*** Opening of Input material ***

import Summits.BirchSwinnertonDyer.Rank1Residual.X11b.ChaPairs1
import Summits.BirchSwinnertonDyer.Rank1Residual.Supersingular.IntModelMinimalityKrausTwoMore
import Summits.BirchSwinnertonDyer.Rank1Residual.X11b.CertificateCheckBridge
import Literature.NumberTheory.EllipticCurves.Rank1Residual.Typed.X10bHeegnerIndexCertificate
import Literature.NumberTheory.EllipticCurves.ComplexMultiplicationNotSemistable
import Summits.BirchSwinnertonDyer.Rank1Residual.X11a.ChaRecords1
import HarnessLib

/-!
# Class X11a, NON-surjective leaf (`5S4`): per-pair HEEGNER-INDEX (Cha) records AND the p3 road's UNIT-VALUE door,
# p3's half (`N < 10⁵`), file 3/4 — `64980a1`, `86640bv1` (cell `bsd-print-x11a`, PLAN v2 §2; `--supports stmt-BirchSwinnertonDyer-20406`)

HONEST FRAMING (cells `b2b-bsdres` / `bsd-print-x11a`, verbatim): the goal is to DELETE the
COMBINATION-SHAPED residual classes of the Birch–Swinnerton-Dyer formula for ALL analytic-rank
`≤ 1` elliptic curves over `ℚ` — "full BSD formula for every rank `≤ 1` curve in class `C`"
assembled STRICTLY from published theorems — so that the rank-`≤ 1` remainder becomes exactly the
CONSTRUCTION-SHAPED classes, which are TYPED (missing-input `Prop`s), NOT attempted. This is not
"finishing BSD". PER PAIR: theorems only, no definition, no named fact; nothing is booked by this
file and no class label changes (referee / planner). The CLASS-level upper half on the non-surjective
leaf (crux `PrintX11a.X11aNonSurjEulerHalf`, item 20406) stays OPEN.

## What

Companion of p4's `X11a/ChaRecords2.lean` / `ChaRecords3.lean` (the `N ≥ 10⁵` half; grammar followed verbatim):
the PLAN v2 §2 per-pair certificates for the upper half on the non-surjective leaf at the NON-SPLIT `5S4` pairs
of the x11a census with `N < 10⁵` and `5 ∤ ∏c_ℓ · #Ш_an · L(E,1)/Ω_E`. Per pair THREE theorems:
`bsdp5_c<label>` (`BSDp W 5`) and `mub5_c<label>` (`MissingUpperBoundAt W 5`) through the Cha 2005 Thm 21 /
Miller 2011 Thm 5.2 HEEGNER-INDEX door (`X11b.bsdp_of_ainvs_of_chaCertificate`,
`Typed.missingUpperBoundAt_of_cha_of_index_le`; the Heegner datum is DISPLAYED — cell ty3's two-engine kit job
plugs in), and **`mub5_c<label>_of_katoFacts`** through the p3 road (seat p3 g1, `Theorems/PrintX11aNonSurjEulerHalfOfMu.lean`
p539522): NON-split (KERNEL: node-tangent quadratic root-free mod `5`) + `L(E,1)/Ω_E` a `5`-adic unit (DISPLAYED:
`ht`, `hunit` — Cremona's `L/Ω`; `r_an = 0` and `¬Surj` displayed) ⟹ the constant term of the Néron-normalised
Mazur–Tate–Teitelbaum function is a unit (`X11b.MuAnUnit.…`) ⟹ analytic `μ = 0` ⟹ Kato's integral divisibility
(corner-p1 g6 μ-transfer without big image + bsd-2adic ⊗ℚ divisibility, `X11b.multDivisibilityAt_of_katoFacts_of_muAn`)
⟹ `ord₅ #Ш ≤ ord₅ #Ш_an` (engine `X11b.missingUpperBoundAt_of_multDivisibilityAt_of_analyticRank_eq_zero`) — modulo
THIRTEEN named facts (three construction facts of bsd-2adic / bsd-stepL, flags `Kato-17.11-at-{nonsplit,split}-mult`,
`Kato-p280-image-at-mult`) and Greenberg–Stevens at the pair; NO further computation. The shared tool
`mub_of_unitValue_nonsplit` (file 1) is the class-free form of p3's `x11a_missingUpperBoundAt_of_not_surj_of_nonsplit_of_unit_value`
(route-file-free restatement, so that record files do not import `Theses/PrintX11a.lean`). KERNEL per pair: `Δ ≠ 0`,
global minimality (Kraus, complete factorisation), `5 ∣ Δ ∧ 5 ∤ c₄`, `E[5]` irreducible by a Frobenius witness
(`card_c<label>_ℓ`), non-split at `5`, `¬CM`. Curve data from ty3's census (`x11a_nonsurj_all.tsv`: a-invariants,
image `5S4`, non-split, `∏c_ℓ`, `#Ш_an = 1`, `L/Ω`).

References: [Miller2011LMS] Thm. 5.2, Def. 1.1; [Mazur1978] Prop. 6.3; [SilvermanAEC2009] VII.1 Rem. 1.1, VII.5.1;
[Kraus1989]; [Cremona2006]; [MazurTateTeitelbaum1986] §I.10; [Wuthrich2014] Cor. 18; [Kato2004Asterisque] §17.13;
`X11a/ChaRecords2.lean` (p4, template); `Theorems/PrintX11aNonSurjEulerHalfOfMu.lean` (p3); HOME/PLAN.md v2 §2,
HOME/P3-EXCEPTIONAL-ZERO-ROAD.md §5 (the 26 + 5 unit-value pairs).
-/

set_option autoImplicit false

noncomputable section

open scoped Classical MatrixGroups ModularForm

open WeierstrassCurve Literature.NumberTheory.EllipticCurves
  Literature.NumberTheory.EllipticCurves.ModularForms
  Literature.NumberTheory.EllipticCurves.Rank1Residual
  Literature.NumberTheory.EllipticCurves.Rank1Residual.Typed
  Literature.NumberTheory.EllipticCurves.Rank1Residual.X11RankOneCertificates
  Literature.NumberTheory.EllipticCurves.Cha2005
  Literature.NumberTheory.EllipticCurves.Wuthrich2014
  Literature.NumberTheory.EllipticCurves.SteinWuthrich2013
  Literature.NumberTheory.EllipticCurves.Greenberg1999
  Literature.NumberTheory.EllipticCurves.Kato2004
  NumberField IsDedekindDomain Rat.HeightOneSpectrum
  Summit.BirchSwinnertonDyer.BirchSwinnertonDyer.Rank1Residual.IntModel
  Summit.BirchSwinnertonDyer.BirchSwinnertonDyer.Rank1Residual.X11RankOne
  Summit.BirchSwinnertonDyer.Rank1Residual.Supersingular
  Summit.BirchSwinnertonDyer.Rank1Residual.X11b

namespace Summit.BirchSwinnertonDyer.Rank1Residual.X11a.ChaRecords

/-! ### `64980a1 @ 5` (`N = 64980`, image `5S4`, NON-split multiplicative at `5`, `∏ c_ℓ = 6`, `#Ш_an = 1`, `L(E,1)/Ω_E = 6/1`) -/

/-- `64980a1 = [0, 0, 0, 9747, -399627]` is globally minimal: `|Δ| = 2⁴ · 3⁹ · 5⁵ · 19⁴` (kernel) + Kraus.
[cite: SilvermanAEC2009, VII.1 Remark 1.1] [cite: Kraus1989, Prop. 1 and Prop. 2] -/
theorem isGloballyMinimal_c64980a1 : (⟨0, 0, 0, 9747, -399627⟩ : WeierstrassCurve ℚ).IsGloballyMinimal :=
  isGloballyMinimal_of_krausCriterion₃_factored 0 0 0 9747 (-399627)
    [(2, 4), (3, 9), (5, 5), (19, 4)] (by decide +kernel)
    (by intro qe hqe; simp only [List.mem_cons, List.not_mem_nil, or_false] at hqe
        rcases hqe with rfl | rfl | rfl | rfl <;> norm_num)
    (by intro qe hqe; simp only [List.mem_cons, List.not_mem_nil, or_false] at hqe
        rcases hqe with rfl | rfl | rfl | rfl
        · exact Or.inl (by decide +kernel)
        · exact Or.inl (by decide +kernel)
        · exact Or.inl (by decide +kernel)
        · exact Or.inl (by decide +kernel))

/-- `#Ẽ(𝔽_11) = 18` for `64980a1` (`a_11 = -6`; `X² − a_11X + 11` root-free mod `5`: the Frobenius
irreducibility witness, kernel count `countPoints`). [folklore] -/
theorem card_c64980a1_11 :
    Nat.card (((⟨0, 0, 0, 9747, -399627⟩ : WeierstrassCurve ℤ).map (Int.castRingHom (ZMod 11))).toAffine.Point) = 18 := by
  have h := X11b.natCard_point_eq_countPoints 0 0 0 9747 (-399627) 11 (by norm_num) (by decide +kernel)
  have h' : countPoints [0, 0, 0, 9747, -399627] 11 = 18 := by decide +kernel
  exact_mod_cast h.trans h'

/-- The node-tangent quadratic of `64980a1` mod `5` is root-free: NON-split multiplicative reduction at `5`
(kernel decision; Silverman *AEC* VII.5.1(b)). [cite: SilvermanAEC2009, VII.5 Prop. 5.1(b)] -/
theorem nodal_c64980a1 :
    letI E₀ : WeierstrassCurve ℤ := ⟨0, 0, 0, 9747, -399627⟩
    ∀ t : ZMod 5, (E₀.c₄ : ZMod 5) * t ^ 2 + (E₀.a₁ * E₀.c₄ : ZMod 5) * t
      - (54 * E₀.b₆ - 3 * E₀.b₂ * E₀.b₄ + E₀.a₂ * E₀.c₄ : ZMod 5) ≠ 0 := by
  decide +kernel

*** Close of Input material ***

> Description of the task
Everything starting at the line containing "open scoped Classical" and ending at the line containing "Literature.NumberTheory.EllipticCurves.Wuthrich2014" in the records above should be repeated exactly, and only that.

> Result
open scoped Classical MatrixGroups ModularForm

open WeierstrassCurve Literature.NumberTheory.EllipticCurves
  Literature.NumberTheory.EllipticCurves.ModularForms
  Literature.NumberTheory.EllipticCurves.Rank1Residual
  Literature.NumberTheory.EllipticCurves.Rank1Residual.Typed
  Literature.NumberTheory.EllipticCurves.Rank1Residual.X11RankOneCertificates
  Literature.NumberTheory.EllipticCurves.Cha2005
  Literature.NumberTheory.EllipticCurves.Wuthrich2014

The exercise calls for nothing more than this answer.